*** Opening Given records ***

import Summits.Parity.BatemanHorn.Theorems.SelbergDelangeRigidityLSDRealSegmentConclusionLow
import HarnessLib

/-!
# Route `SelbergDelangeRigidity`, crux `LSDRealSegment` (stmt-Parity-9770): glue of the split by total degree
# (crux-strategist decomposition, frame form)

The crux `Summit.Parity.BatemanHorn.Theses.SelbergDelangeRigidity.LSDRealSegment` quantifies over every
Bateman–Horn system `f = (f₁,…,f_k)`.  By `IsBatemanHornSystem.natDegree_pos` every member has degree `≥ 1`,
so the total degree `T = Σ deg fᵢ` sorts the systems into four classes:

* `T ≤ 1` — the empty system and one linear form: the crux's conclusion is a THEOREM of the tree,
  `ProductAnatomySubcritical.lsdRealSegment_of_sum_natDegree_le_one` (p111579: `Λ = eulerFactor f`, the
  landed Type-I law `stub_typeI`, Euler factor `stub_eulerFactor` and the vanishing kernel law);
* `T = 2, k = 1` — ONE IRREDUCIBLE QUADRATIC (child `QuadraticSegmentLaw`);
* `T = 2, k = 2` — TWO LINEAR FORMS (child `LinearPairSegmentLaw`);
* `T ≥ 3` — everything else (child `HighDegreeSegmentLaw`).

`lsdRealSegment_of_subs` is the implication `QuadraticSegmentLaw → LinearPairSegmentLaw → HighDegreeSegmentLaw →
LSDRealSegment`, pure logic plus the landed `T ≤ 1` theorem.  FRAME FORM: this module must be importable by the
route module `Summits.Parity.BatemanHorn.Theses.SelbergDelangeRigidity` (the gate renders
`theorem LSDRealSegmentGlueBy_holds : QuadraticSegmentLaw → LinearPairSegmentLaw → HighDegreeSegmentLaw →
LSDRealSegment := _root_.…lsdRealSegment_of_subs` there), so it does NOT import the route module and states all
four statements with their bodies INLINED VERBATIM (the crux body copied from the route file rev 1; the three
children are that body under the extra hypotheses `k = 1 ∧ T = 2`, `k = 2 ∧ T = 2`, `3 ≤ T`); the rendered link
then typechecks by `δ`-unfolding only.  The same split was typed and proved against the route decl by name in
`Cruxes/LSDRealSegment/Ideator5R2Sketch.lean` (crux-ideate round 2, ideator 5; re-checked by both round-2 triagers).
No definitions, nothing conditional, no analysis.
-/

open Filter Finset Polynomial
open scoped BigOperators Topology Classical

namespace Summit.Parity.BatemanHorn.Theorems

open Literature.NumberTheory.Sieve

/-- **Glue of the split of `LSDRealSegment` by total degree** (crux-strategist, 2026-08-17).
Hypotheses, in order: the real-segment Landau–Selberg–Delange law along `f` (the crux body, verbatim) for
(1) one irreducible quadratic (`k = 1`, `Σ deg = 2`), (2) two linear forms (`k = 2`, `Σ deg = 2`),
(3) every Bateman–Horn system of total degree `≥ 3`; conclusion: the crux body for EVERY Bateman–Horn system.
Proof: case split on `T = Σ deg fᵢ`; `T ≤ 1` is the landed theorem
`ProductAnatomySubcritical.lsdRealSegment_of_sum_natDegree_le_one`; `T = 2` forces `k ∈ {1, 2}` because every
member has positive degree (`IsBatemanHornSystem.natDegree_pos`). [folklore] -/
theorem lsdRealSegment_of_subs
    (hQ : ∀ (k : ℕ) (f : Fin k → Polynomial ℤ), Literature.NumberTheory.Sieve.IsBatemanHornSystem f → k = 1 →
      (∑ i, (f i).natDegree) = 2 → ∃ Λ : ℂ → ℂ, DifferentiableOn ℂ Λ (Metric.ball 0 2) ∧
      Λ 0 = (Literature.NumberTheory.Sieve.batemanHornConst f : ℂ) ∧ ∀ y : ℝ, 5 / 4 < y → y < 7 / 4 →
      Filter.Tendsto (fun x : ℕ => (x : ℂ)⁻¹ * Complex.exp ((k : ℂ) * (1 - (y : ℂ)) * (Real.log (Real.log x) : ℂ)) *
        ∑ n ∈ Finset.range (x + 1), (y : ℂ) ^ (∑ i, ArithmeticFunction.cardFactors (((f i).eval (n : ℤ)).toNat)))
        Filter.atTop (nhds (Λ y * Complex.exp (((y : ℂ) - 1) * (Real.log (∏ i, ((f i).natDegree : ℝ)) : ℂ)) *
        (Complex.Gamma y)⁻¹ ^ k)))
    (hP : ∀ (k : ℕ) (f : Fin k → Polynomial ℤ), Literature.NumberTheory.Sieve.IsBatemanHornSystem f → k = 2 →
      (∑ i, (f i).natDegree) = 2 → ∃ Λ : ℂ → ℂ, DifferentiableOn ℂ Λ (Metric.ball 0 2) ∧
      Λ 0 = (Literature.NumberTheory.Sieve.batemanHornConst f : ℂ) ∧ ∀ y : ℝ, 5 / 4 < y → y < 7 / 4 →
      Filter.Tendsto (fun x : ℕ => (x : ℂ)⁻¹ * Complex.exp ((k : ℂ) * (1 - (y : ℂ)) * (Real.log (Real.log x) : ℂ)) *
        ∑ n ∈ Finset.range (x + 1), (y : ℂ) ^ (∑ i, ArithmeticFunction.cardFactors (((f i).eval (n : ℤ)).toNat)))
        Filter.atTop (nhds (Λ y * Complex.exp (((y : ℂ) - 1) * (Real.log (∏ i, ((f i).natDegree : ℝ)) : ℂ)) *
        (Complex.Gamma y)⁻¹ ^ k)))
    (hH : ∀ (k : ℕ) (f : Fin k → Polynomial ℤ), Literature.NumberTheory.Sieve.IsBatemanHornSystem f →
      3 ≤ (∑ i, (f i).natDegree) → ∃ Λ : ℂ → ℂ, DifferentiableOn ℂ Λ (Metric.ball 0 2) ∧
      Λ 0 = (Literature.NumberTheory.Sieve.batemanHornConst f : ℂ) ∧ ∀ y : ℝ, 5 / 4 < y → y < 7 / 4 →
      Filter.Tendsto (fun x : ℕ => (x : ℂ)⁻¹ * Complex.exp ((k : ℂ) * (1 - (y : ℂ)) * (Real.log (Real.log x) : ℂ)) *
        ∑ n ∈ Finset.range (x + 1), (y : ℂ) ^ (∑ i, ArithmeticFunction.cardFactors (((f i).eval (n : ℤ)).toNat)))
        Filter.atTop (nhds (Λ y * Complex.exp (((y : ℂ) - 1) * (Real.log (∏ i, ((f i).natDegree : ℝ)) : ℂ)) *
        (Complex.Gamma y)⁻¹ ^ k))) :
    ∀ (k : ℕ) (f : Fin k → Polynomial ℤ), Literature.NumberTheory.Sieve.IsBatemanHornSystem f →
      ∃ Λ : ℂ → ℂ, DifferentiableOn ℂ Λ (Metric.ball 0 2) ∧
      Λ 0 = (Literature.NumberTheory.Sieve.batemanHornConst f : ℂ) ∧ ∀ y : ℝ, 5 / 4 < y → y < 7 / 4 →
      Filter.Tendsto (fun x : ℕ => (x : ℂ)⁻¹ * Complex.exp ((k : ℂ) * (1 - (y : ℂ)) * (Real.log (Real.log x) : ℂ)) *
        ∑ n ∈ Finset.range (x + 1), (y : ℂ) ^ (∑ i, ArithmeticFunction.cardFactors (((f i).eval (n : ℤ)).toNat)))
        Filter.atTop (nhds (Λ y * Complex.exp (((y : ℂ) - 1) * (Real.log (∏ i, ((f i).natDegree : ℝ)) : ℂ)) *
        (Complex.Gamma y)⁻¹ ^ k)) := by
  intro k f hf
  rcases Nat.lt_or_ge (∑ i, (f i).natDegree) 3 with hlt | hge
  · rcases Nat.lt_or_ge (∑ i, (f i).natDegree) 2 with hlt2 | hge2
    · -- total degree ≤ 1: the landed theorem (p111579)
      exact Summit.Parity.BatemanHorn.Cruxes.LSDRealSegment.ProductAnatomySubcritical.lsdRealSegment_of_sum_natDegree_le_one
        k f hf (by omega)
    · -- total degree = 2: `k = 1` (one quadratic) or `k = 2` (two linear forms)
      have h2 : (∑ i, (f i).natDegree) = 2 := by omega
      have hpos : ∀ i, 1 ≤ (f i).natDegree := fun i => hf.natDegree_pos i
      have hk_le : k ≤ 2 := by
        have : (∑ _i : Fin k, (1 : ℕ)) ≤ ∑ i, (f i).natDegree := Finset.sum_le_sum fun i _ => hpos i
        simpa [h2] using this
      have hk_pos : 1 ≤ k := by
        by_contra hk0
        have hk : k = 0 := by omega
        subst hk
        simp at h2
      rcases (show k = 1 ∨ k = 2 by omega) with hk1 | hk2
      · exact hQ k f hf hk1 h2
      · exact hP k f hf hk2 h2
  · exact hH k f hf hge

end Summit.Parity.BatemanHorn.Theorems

*** Closing Given records ***
*** Opening Given records ***

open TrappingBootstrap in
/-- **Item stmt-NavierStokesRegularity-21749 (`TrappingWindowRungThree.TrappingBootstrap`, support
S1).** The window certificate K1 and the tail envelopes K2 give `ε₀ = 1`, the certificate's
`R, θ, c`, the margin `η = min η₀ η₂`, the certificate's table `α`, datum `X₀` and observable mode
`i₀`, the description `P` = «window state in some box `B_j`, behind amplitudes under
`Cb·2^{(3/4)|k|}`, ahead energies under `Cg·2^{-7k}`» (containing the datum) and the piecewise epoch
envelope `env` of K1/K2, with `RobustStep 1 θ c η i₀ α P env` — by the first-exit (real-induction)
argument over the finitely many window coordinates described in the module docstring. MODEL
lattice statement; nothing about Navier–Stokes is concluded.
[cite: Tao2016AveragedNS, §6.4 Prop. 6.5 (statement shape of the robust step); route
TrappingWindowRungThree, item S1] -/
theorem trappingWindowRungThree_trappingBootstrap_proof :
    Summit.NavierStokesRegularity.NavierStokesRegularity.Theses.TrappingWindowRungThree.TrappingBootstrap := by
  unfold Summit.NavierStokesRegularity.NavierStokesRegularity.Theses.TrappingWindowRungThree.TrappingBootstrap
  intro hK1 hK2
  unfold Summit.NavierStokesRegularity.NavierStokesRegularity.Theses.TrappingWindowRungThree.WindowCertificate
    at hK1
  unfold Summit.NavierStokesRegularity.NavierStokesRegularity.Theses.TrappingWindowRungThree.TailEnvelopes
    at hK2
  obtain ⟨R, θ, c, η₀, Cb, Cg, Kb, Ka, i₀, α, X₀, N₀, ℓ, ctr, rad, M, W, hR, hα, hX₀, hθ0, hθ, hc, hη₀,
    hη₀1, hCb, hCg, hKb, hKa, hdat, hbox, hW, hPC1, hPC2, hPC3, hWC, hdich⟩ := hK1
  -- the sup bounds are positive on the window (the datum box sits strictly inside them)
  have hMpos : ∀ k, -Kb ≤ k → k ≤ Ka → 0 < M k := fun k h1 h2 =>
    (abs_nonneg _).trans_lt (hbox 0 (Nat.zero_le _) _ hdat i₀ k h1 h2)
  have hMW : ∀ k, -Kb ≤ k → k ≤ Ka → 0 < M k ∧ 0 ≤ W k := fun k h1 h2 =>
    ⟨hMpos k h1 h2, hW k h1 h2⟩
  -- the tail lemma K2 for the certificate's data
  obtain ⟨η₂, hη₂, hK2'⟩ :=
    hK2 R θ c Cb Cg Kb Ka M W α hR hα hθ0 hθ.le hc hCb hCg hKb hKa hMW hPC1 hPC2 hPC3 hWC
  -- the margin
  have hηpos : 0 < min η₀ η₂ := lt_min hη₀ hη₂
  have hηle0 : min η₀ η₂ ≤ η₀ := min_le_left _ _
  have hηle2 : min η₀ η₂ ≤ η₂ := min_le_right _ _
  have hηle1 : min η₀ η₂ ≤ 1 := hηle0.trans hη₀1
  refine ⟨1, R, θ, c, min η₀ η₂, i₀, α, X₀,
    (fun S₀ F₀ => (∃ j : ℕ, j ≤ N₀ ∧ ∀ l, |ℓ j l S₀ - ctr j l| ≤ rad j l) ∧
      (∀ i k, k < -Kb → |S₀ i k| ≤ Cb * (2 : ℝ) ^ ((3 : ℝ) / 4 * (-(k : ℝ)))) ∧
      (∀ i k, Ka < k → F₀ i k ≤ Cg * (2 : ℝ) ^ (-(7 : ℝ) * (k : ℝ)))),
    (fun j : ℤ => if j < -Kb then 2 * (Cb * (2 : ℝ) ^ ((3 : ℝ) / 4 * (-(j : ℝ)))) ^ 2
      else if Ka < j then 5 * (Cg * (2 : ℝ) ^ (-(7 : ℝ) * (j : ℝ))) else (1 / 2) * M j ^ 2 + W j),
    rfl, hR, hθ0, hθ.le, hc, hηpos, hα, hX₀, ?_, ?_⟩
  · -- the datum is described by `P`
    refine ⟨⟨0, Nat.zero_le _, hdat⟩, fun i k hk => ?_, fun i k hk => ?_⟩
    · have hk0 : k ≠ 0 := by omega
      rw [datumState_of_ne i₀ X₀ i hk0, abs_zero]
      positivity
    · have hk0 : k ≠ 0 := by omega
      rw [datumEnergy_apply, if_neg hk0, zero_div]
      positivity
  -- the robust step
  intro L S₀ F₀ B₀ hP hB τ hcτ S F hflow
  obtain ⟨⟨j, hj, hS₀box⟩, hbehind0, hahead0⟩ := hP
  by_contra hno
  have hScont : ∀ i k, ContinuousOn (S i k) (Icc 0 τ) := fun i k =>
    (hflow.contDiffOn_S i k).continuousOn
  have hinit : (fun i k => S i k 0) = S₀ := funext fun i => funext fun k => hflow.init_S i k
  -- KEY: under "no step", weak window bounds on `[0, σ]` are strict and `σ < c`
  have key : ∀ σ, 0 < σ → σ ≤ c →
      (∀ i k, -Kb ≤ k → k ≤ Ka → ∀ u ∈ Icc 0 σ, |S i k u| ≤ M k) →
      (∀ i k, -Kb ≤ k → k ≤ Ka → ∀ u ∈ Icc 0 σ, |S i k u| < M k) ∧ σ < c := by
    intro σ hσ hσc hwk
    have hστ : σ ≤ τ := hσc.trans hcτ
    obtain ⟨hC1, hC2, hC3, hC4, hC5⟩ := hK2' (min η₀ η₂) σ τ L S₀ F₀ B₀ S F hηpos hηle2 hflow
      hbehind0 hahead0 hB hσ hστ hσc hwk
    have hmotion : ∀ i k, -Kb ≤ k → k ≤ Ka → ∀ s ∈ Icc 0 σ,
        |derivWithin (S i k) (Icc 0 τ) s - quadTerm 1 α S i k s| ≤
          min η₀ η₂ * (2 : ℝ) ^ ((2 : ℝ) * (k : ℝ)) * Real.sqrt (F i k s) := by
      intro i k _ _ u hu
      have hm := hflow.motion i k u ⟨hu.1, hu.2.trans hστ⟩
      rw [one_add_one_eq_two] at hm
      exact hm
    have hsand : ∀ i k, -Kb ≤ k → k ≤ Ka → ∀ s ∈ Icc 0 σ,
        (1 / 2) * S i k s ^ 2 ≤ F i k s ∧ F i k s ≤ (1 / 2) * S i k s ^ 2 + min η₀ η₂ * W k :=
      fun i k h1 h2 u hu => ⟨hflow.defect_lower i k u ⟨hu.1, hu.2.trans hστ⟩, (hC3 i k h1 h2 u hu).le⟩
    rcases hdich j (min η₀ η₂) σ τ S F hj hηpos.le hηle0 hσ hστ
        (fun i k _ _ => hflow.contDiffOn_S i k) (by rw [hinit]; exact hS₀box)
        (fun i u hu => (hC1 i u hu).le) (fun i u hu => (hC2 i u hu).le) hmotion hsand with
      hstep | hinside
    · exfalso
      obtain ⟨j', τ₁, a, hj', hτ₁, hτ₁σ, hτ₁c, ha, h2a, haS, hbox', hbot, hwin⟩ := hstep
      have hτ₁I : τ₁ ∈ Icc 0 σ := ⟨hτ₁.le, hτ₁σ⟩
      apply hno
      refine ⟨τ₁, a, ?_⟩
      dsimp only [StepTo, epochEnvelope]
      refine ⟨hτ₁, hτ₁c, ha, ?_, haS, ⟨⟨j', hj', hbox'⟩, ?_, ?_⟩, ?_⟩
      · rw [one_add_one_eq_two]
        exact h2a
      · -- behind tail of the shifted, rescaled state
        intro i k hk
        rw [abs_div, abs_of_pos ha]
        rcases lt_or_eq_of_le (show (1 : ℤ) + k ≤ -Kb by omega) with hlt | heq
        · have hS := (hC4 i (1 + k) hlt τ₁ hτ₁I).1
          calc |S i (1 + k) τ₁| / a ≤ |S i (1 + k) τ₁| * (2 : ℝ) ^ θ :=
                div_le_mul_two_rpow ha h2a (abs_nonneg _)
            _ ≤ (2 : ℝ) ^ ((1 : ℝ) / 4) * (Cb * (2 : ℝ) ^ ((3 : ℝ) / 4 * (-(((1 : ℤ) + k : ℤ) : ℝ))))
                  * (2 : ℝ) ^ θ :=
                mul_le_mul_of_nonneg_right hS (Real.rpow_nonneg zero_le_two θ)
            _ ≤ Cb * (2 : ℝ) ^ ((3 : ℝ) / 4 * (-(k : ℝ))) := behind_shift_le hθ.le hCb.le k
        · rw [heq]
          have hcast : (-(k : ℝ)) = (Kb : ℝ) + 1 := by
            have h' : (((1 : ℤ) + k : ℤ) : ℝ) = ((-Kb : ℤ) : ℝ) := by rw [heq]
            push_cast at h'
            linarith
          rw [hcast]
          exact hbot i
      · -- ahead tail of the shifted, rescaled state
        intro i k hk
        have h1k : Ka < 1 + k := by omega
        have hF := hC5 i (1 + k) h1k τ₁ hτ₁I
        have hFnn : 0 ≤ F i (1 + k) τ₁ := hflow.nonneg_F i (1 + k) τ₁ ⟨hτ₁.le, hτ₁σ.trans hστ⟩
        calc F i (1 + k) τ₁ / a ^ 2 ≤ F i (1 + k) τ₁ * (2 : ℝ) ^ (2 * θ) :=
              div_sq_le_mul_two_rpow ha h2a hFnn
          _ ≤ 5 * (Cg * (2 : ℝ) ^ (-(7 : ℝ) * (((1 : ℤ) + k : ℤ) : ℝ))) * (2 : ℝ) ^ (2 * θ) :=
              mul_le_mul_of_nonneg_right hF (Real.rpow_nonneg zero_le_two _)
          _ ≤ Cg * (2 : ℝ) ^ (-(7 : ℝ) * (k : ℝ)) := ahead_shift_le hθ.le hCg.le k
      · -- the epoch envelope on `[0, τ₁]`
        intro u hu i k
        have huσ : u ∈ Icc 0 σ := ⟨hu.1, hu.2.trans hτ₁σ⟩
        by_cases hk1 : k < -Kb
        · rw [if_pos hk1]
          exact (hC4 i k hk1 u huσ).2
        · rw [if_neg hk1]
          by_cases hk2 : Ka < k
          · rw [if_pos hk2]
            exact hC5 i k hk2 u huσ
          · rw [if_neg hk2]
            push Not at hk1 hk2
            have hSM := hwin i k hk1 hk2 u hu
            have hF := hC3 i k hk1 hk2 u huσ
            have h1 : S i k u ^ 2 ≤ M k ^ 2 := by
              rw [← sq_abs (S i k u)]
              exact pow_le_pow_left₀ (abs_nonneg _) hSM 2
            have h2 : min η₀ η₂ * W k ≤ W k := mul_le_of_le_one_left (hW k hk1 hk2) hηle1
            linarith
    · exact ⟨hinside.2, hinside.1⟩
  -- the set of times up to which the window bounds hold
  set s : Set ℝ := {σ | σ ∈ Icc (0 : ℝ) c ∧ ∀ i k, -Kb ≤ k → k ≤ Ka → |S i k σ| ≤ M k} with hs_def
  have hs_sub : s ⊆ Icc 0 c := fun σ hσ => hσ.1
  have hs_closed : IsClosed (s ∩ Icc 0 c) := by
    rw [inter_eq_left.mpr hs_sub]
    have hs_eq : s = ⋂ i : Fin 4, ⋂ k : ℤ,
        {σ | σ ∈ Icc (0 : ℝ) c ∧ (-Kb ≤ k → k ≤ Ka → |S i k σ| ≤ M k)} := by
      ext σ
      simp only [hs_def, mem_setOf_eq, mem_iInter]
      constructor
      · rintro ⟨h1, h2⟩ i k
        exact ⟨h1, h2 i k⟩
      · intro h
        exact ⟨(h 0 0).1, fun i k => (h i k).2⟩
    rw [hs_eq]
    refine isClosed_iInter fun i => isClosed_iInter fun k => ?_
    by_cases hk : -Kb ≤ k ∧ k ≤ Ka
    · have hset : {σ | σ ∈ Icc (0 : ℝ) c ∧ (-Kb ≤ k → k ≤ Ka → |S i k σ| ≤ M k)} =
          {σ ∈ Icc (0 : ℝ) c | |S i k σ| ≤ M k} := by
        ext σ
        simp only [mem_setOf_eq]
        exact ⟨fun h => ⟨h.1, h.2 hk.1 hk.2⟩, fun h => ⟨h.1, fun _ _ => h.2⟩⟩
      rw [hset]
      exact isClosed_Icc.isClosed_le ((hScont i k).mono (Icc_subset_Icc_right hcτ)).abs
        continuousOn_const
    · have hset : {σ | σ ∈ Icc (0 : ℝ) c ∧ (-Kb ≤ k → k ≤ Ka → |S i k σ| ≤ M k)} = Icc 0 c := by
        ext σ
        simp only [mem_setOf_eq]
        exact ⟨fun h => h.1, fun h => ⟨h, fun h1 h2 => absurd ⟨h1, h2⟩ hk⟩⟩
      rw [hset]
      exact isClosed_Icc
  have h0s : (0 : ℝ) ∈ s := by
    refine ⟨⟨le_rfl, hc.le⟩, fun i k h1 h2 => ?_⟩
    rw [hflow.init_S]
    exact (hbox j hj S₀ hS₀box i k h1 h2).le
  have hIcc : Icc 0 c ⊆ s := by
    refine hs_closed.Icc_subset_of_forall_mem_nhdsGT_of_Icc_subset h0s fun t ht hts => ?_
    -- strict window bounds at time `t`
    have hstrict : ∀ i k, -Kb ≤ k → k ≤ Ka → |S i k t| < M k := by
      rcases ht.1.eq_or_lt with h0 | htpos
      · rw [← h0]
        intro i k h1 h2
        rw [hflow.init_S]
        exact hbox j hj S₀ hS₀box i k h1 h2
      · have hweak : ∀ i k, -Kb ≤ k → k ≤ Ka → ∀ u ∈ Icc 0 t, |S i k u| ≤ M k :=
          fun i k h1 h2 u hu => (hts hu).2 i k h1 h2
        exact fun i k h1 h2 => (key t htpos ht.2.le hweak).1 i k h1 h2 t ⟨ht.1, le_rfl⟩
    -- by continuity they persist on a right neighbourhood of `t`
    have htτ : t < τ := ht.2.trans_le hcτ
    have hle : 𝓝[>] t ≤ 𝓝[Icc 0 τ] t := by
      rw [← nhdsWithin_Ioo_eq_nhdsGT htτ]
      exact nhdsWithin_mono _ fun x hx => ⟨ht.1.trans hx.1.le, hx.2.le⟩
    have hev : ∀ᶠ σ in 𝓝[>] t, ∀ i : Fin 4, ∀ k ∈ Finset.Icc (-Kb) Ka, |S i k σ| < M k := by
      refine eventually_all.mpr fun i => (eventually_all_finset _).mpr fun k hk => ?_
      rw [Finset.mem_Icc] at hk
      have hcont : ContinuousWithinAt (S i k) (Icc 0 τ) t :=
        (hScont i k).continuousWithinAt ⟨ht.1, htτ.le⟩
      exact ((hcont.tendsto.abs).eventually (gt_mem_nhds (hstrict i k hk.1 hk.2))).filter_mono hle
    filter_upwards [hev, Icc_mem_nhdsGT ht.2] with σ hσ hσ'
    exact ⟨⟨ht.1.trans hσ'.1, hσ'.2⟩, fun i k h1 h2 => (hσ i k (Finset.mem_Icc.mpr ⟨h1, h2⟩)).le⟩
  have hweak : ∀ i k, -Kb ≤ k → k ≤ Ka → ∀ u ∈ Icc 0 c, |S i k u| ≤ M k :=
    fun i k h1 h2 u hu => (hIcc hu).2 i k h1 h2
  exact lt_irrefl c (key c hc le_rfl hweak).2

*** Closing Given records ***

## To do:
Going through the entries above, show each line that contains "under".

## Written solution:
children are that body under the extra hypotheses `k = 1 ∧ T = 2`, `k = 2 ∧ T = 2`, `3 ≤ T`); the rendered link
`i₀`, the description `P` = «window state in some box `B_j`, behind amplitudes under
`Cb·2^{(3/4)|k|}`, ahead energies under `Cg·2^{-7k}`» (containing the datum) and the piecewise epoch
  -- KEY: under "no step", weak window bounds on `[0, σ]` are strict and `σ < c`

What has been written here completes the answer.